Anti-Helicobacter pylori Biofilm Extracts from Rubus idaeus and Rubus occidentalis.

Helicobacter pylori infections are still an important health problem and are directly related to the development of gastric ulcer, gastric adenocarcinoma, mucosal lymphoid tissue lymphoma, and diabetes. At the same time, the number of substances/drugs effective against these bacteria is limited due to increasing resistance. Raw plant materials from various species of the Rubus genus-fruits and shoots-have shown antimicrobial activity in numerous studies against different bacteria, including H. pylori in a planktonic form. Research carried out on a model using fragments of intravenous infusions and triphenyl tetrazolium chloride (TTC) as a dye showed that the shoot extract of Rubus idaeus 'Willamette', the fruit extract of R. idaeus 'Poranna Rosa', R. idaeus and R. idaeus 'Laszka', and R. occidentalis Litacz' prevent the formation of biofilm by H. pylori. Active concentrations inhibiting biofilm formation were 6.65 mg/mL for shoots and 16.65 mg/mL for fruits. However, in the resulting biofilm, the extract from the shoots of R. idaeus 'Willamette' and the fruit of R. idaeus 'Poranna Rosa' at a concentration of 16.65 mg/mL was active against living bacteria, and the remaining extracts showed such activity at a concentration of 33.3 mg/mL. In studies on the interaction of the extract with antibiotics on biofilm, the extract from the shoots of R. idaeus 'Willamette' showed synergy with doxycycline and levofloxacin, additivity with amoxicillin and clarithromycin, and neutrality with metronidazole.

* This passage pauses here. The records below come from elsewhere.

/-! ### `S₅` is almost monomial -/

open S5 in
/-- **Booker 2006, Proposition 2.3, third group, PROVED: `S₅` is almost monomial.**
[cite: Booker2006, §2 Proposition 2.3 p. 390] -/
theorem isAlmostMonomial_perm_fin_five : IsAlmostMonomial (Equiv.Perm (Fin 5)) := by
  intro ρ hρ χ₁ hχ₁ χ₂ hχ₂ h₁ h₂ hsum
  have hρ' : IsIrrChar Perm5 ρ := hρ
  have hcl : IsClassFun χ₁ := isClassFun_of_mem_virtChars hχ₁
  obtain ⟨d, -, hd⟩ := hρ'.exists_apply_one
  by_cases hd3 : d ≤ 3
  · exact eq_zero_or_eq_zero_of_split_of_apply_one_le_three hρ' hχ₁ hχ₂ h₁ h₂ hsum hd hd3
  -- the degrees of `χ₁`, `χ₂`
  obtain ⟨N, hN⟩ := h₁.exists_nat_apply_one_eq hχ₁
  obtain ⟨N', hN'⟩ := h₂.exists_nat_apply_one_eq hχ₂
  have hNN : N + N' = d := by
    have h := congrFun hsum 1
    rw [Pi.add_apply, hd, hN, hN'] at h
    exact_mod_cast h.symm
  -- the six scalar products `nᵢ ≤ mᵢ`
  obtain ⟨n₁, k₁, m₁, hn₁, -, hm₁, hnm₁⟩ :=
    exists_nat_classInner_of_split hρ' hχ₁ hχ₂ h₁ h₂ hsum (stabilizer Perm5 (0 : Fin 5)) 1
  obtain ⟨n₁', k₁', m₁', hn₁', -, hm₁', hnm₁'⟩ :=
    exists_nat_classInner_of_split hρ' hχ₁ hχ₂ h₁ h₂ hsum (stabilizer Perm5 (0 : Fin 5)) theta1s
  obtain ⟨n₂, k₂, m₂, hn₂, -, hm₂, hnm₂⟩ :=
    exists_nat_classInner_of_split hρ' hχ₁ hχ₂ h₁ h₂ hsum H2 1
  obtain ⟨n₂', k₂', m₂', hn₂', -, hm₂', hnm₂'⟩ :=
    exists_nat_classInner_of_split hρ' hχ₁ hχ₂ h₁ h₂ hsum H2 theta2s
  obtain ⟨n₃, k₃, m₃, hn₃, -, hm₃, hnm₃⟩ :=
    exists_nat_classInner_of_split hρ' hχ₁ hχ₂ h₁ h₂ hsum H2 theta3
  obtain ⟨n₃', k₃', m₃', hn₃', -, hm₃', hnm₃'⟩ :=
    exists_nat_classInner_of_split hρ' hχ₁ hχ₂ h₁ h₂ hsum H2 theta3s
  rw [ind_M1] at hn₁ hm₁
  rw [ind_M1s] at hn₁' hm₁'
  rw [ind_M2] at hn₂ hm₂
  rw [ind_M2s] at hn₂' hm₂'
  rw [ind_M3] at hn₃ hm₃
  rw [ind_M3s] at hn₃' hm₃'
  -- `⟨χ₁, 1⟩ = ⟨χ₁, sgn⟩ = 0` (`ρ` is non-linear)
  have hd4 : (4 : ℕ) ≤ d := by omega
  have hne : ∀ θ : Perm5 →* ℂˣ, ρ ≠ fun g => (θ g : ℂ) := by
    intro θ h
    have h1 := congrFun h 1
    rw [hd, map_one, Units.val_one] at h1
    have : d = 1 := by exact_mod_cast h1
    omega
  have ha1 : classInner χ₁ 1 = 0 := by
    have h := classInner_coe_monoidHom_eq_zero_of_split hρ' hχ₁ hχ₂ h₁ h₂ hsum 1 (hne 1)
    have : (fun g => ((1 : Perm5 →* ℂˣ) g : ℂ)) = (1 : Perm5 → ℂ) := by funext g; simp
    rwa [this] at h
  have has : classInner χ₁ sgnR = 0 := by
    have h := classInner_coe_monoidHom_eq_zero_of_split hρ' hχ₁ hχ₂ h₁ h₂ hsum sgnC (hne sgnC)
    have : (fun g => ((sgnC g : ℂˣ) : ℂ)) = sgnR := funext coe_sgnC
    rwa [this] at h
  -- the two identities for `χ₁`, as integer equations
  have hI := apply_one_eq_combination hcl
  rw [hN, hn₁, hn₁', hn₂, hn₂', hn₃, hn₃'] at hI
  have hI' : (N : ℤ) = -4 * (n₁ + n₁') + 5 * (n₂ + n₂') + 3 * (n₃ + n₃') := by exact_mod_cast hI
  have hII := classInner_M3_sub χ₁
  rw [hn₃, hn₃', hn₁, hn₁', ha1, has, sub_zero, add_zero] at hII
  have hII' : (n₃ : ℤ) - n₃' = n₁ - n₁' := by exact_mod_cast hII
  -- the scalar products `mᵢ = ⟨ρ, Mᵢ⟩` by orthonormality
  have hρ1 : classInner ρ 1 = 0 := by
    rw [hρ'.classInner_eq isIrrChar_one'', if_neg]
    intro h; exact hne 1 (by rw [h]; funext g; simp)
  have hsgn_irr : IsIrrChar Perm5 sgnR := by
    have h := (isIrrChar_mul_iff_of_apply_one_eq_one (1 : Perm5 → ℂ) isCharacter_sgnR sgnR_one).mpr
      isIrrChar_one''
    rwa [one_mul] at h
  have hρs : classInner ρ sgnR = 0 := by
    rw [hρ'.classInner_eq hsgn_irr, if_neg]
    intro h; exact hne sgnC (by rw [h]; exact (funext coe_sgnC).symm)
  -- `χ₁(1) ∈ {0, ρ(1)}`, case by case
  have key : N = 0 ∨ N = d := by
    by_cases e_chi41 : ρ = chi41
    · rw [e_chi41] at hm₁ hm₁' hm₂ hm₂' hm₃ hm₃' hd
      rw [classInner_chi41_M1] at hm₁; rw [classInner_chi41_M1s] at hm₁'
      rw [classInner_chi41_M2] at hm₂; rw [classInner_chi41_M2s] at hm₂'
      rw [classInner_chi41_M3] at hm₃; rw [classInner_chi41_M3s] at hm₃'
      rw [chi41_one] at hd
      have f0 : m₁ = 1 := by exact_mod_cast hm₁.symm
      have f1 : m₁' = 0 := by exact_mod_cast hm₁'.symm
      have f2 : m₂ = 1 := by exact_mod_cast hm₂.symm
      have f3 : m₂' = 0 := by exact_mod_cast hm₂'.symm
      have f4 : m₃ = 1 := by exact_mod_cast hm₃.symm
      have f5 : m₃' = 0 := by exact_mod_cast hm₃'.symm
      have fd : d = 4 := by exact_mod_cast hd.symm
      have hb0 : n₁ ≤ 1 := by omega
      have hb1 : n₂ ≤ 1 := by omega
      have hb2 : n₃ ≤ 1 := by omega
      interval_cases n₁ <;> interval_cases n₂ <;> interval_cases n₃ <;> omega
    by_cases e_chi2111 : ρ = chi2111
    · rw [e_chi2111] at hm₁ hm₁' hm₂ hm₂' hm₃ hm₃' hd
      rw [classInner_chi2111_M1] at hm₁; rw [classInner_chi2111_M1s] at hm₁'
      rw [classInner_chi2111_M2] at hm₂; rw [classInner_chi2111_M2s] at hm₂'
      rw [classInner_chi2111_M3] at hm₃; rw [classInner_chi2111_M3s] at hm₃'
      rw [chi2111_one] at hd
      have f0 : m₁ = 0 := by exact_mod_cast hm₁.symm
      have f1 : m₁' = 1 := by exact_mod_cast hm₁'.symm
      have f2 : m₂ = 0 := by exact_mod_cast hm₂.symm
      have f3 : m₂' = 1 := by exact_mod_cast hm₂'.symm
      have f4 : m₃ = 0 := by exact_mod_cast hm₃.symm
      have f5 : m₃' = 1 := by exact_mod_cast hm₃'.symm
      have fd : d = 4 := by exact_mod_cast hd.symm
      have hb0 : n₁' ≤ 1 := by omega
      have hb1 : n₂' ≤ 1 := by omega
      have hb2 : n₃' ≤ 1 := by omega
      interval_cases n₁' <;> interval_cases n₂' <;> interval_cases n₃' <;> omega
    by_cases e_chi32 : ρ = chi32
    · rw [e_chi32] at hm₁ hm₁' hm₂ hm₂' hm₃ hm₃' hd
      rw [classInner_chi32_M1] at hm₁; rw [classInner_chi32_M1s] at hm₁'
      rw [classInner_chi32_M2] at hm₂; rw [classInner_chi32_M2s] at hm₂'
      rw [classInner_chi32_M3] at hm₃; rw [classInner_chi32_M3s] at hm₃'
      rw [chi32_one] at hd
      have f0 : m₁ = 0 := by exact_mod_cast hm₁.symm
      have f1 : m₁' = 0 := by exact_mod_cast hm₁'.symm
      have f2 : m₂ = 1 := by exact_mod_cast hm₂.symm
      have f3 : m₂' = 0 := by exact_mod_cast hm₂'.symm
      have f4 : m₃ = 0 := by exact_mod_cast hm₃.symm
      have f5 : m₃' = 0 := by exact_mod_cast hm₃'.symm
      have fd : d = 5 := by exact_mod_cast hd.symm
      have hb0 : n₂ ≤ 1 := by omega
      interval_cases n₂ <;> omega
    by_cases e_chi221 : ρ = chi221
    · rw [e_chi221] at hm₁ hm₁' hm₂ hm₂' hm₃ hm₃' hd
      rw [classInner_chi221_M1] at hm₁; rw [classInner_chi221_M1s] at hm₁'
      rw [classInner_chi221_M2] at hm₂; rw [classInner_chi221_M2s] at hm₂'
      rw [classInner_chi221_M3] at hm₃; rw [classInner_chi221_M3s] at hm₃'
      rw [chi221_one] at hd
      have f0 : m₁ = 0 := by exact_mod_cast hm₁.symm
      have f1 : m₁' = 0 := by exact_mod_cast hm₁'.symm
      have f2 : m₂ = 0 := by exact_mod_cast hm₂.symm
      have f3 : m₂' = 1 := by exact_mod_cast hm₂'.symm
      have f4 : m₃ = 0 := by exact_mod_cast hm₃.symm
      have f5 : m₃' = 0 := by exact_mod_cast hm₃'.symm
      have fd : d = 5 := by exact_mod_cast hd.symm
      have hb0 : n₂' ≤ 1 := by omega
      interval_cases n₂' <;> omega
    by_cases e_chi311 : ρ = chi311
    · rw [e_chi311] at hm₁ hm₁' hm₂ hm₂' hm₃ hm₃' hd
      rw [classInner_chi311_M1] at hm₁; rw [classInner_chi311_M1s] at hm₁'
      rw [classInner_chi311_M2] at hm₂; rw [classInner_chi311_M2s] at hm₂'
      rw [classInner_chi311_M3] at hm₃; rw [classInner_chi311_M3s] at hm₃'
      rw [chi311_one] at hd
      have f0 : m₁ = 0 := by exact_mod_cast hm₁.symm
      have f1 : m₁' = 0 := by exact_mod_cast hm₁'.symm
      have f2 : m₂ = 0 := by exact_mod_cast hm₂.symm
      have f3 : m₂' = 0 := by exact_mod_cast hm₂'.symm
      have f4 : m₃ = 1 := by exact_mod_cast hm₃.symm
      have f5 : m₃' = 1 := by exact_mod_cast hm₃'.symm
      have fd : d = 6 := by exact_mod_cast hd.symm
      have hb0 : n₃ ≤ 1 := by omega
      have hb1 : n₃' ≤ 1 := by omega
      interval_cases n₃ <;> interval_cases n₃' <;> omega
    -- `ρ` is none of the five: all `mᵢ = 0`
    have g41 : classInner ρ chi41 = 0 := by rw [hρ'.classInner_eq isIrrChar_chi41, if_neg e_chi41]
    have g2111 : classInner ρ chi2111 = 0 := by
      rw [hρ'.classInner_eq isIrrChar_chi2111, if_neg e_chi2111]
    have g32 : classInner ρ chi32 = 0 := by rw [hρ'.classInner_eq isIrrChar_chi32, if_neg e_chi32]
    have g221 : classInner ρ chi221 = 0 := by
      rw [hρ'.classInner_eq isIrrChar_chi221, if_neg e_chi221]
    have g311 : classInner ρ chi311 = 0 := by
      rw [hρ'.classInner_eq isIrrChar_chi311, if_neg e_chi311]
    rw [M1_eq, classInner_add_right', hρ1, g41] at hm₁
    rw [M1s_eq, classInner_add_right', hρs, g2111] at hm₁'
    rw [M2_eq, classInner_add_right', classInner_add_right', hρ1, g41, g32] at hm₂
    rw [M2s_eq, classInner_add_right', classInner_add_right', hρs, g2111, g221] at hm₂'
    rw [M3_eq, classInner_add_right', g41, g311] at hm₃
    rw [M3s_eq, classInner_add_right', g2111, g311] at hm₃'
    have f0 : m₁ = 0 := by exact_mod_cast hm₁.symm
    have f1 : m₁' = 0 := by exact_mod_cast hm₁'.symm
    have f2 : m₂ = 0 := by exact_mod_cast hm₂.symm
    have f3 : m₂' = 0 := by exact_mod_cast hm₂'.symm
    have f4 : m₃ = 0 := by exact_mod_cast hm₃.symm
    have f5 : m₃' = 0 := by exact_mod_cast hm₃'.symm
    omega
  refine eq_zero_or_eq_zero_of_split_of_apply_one hχ₁ hχ₂ h₁ h₂ hsum ?_
  rcases key with h0 | hdd
  · left; rw [hN, h0, Nat.cast_zero]
  · right; rw [hN, hdd, hd]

H. pylori biofilm research was carried out in a newly elaborated research model-culture on fragments of intravenous infusions with the addition of TTC as a marker of living bacterial cells. The research results may constitute the basis for the development of new combination therapies for the treatment of H. pylori infections, including its resistant strains. The proposed new biofilm research model, which is cheap and effective, may allow testing of new substances that are potentially more effective against H. pylori and other biofilm-forming bacterial strains.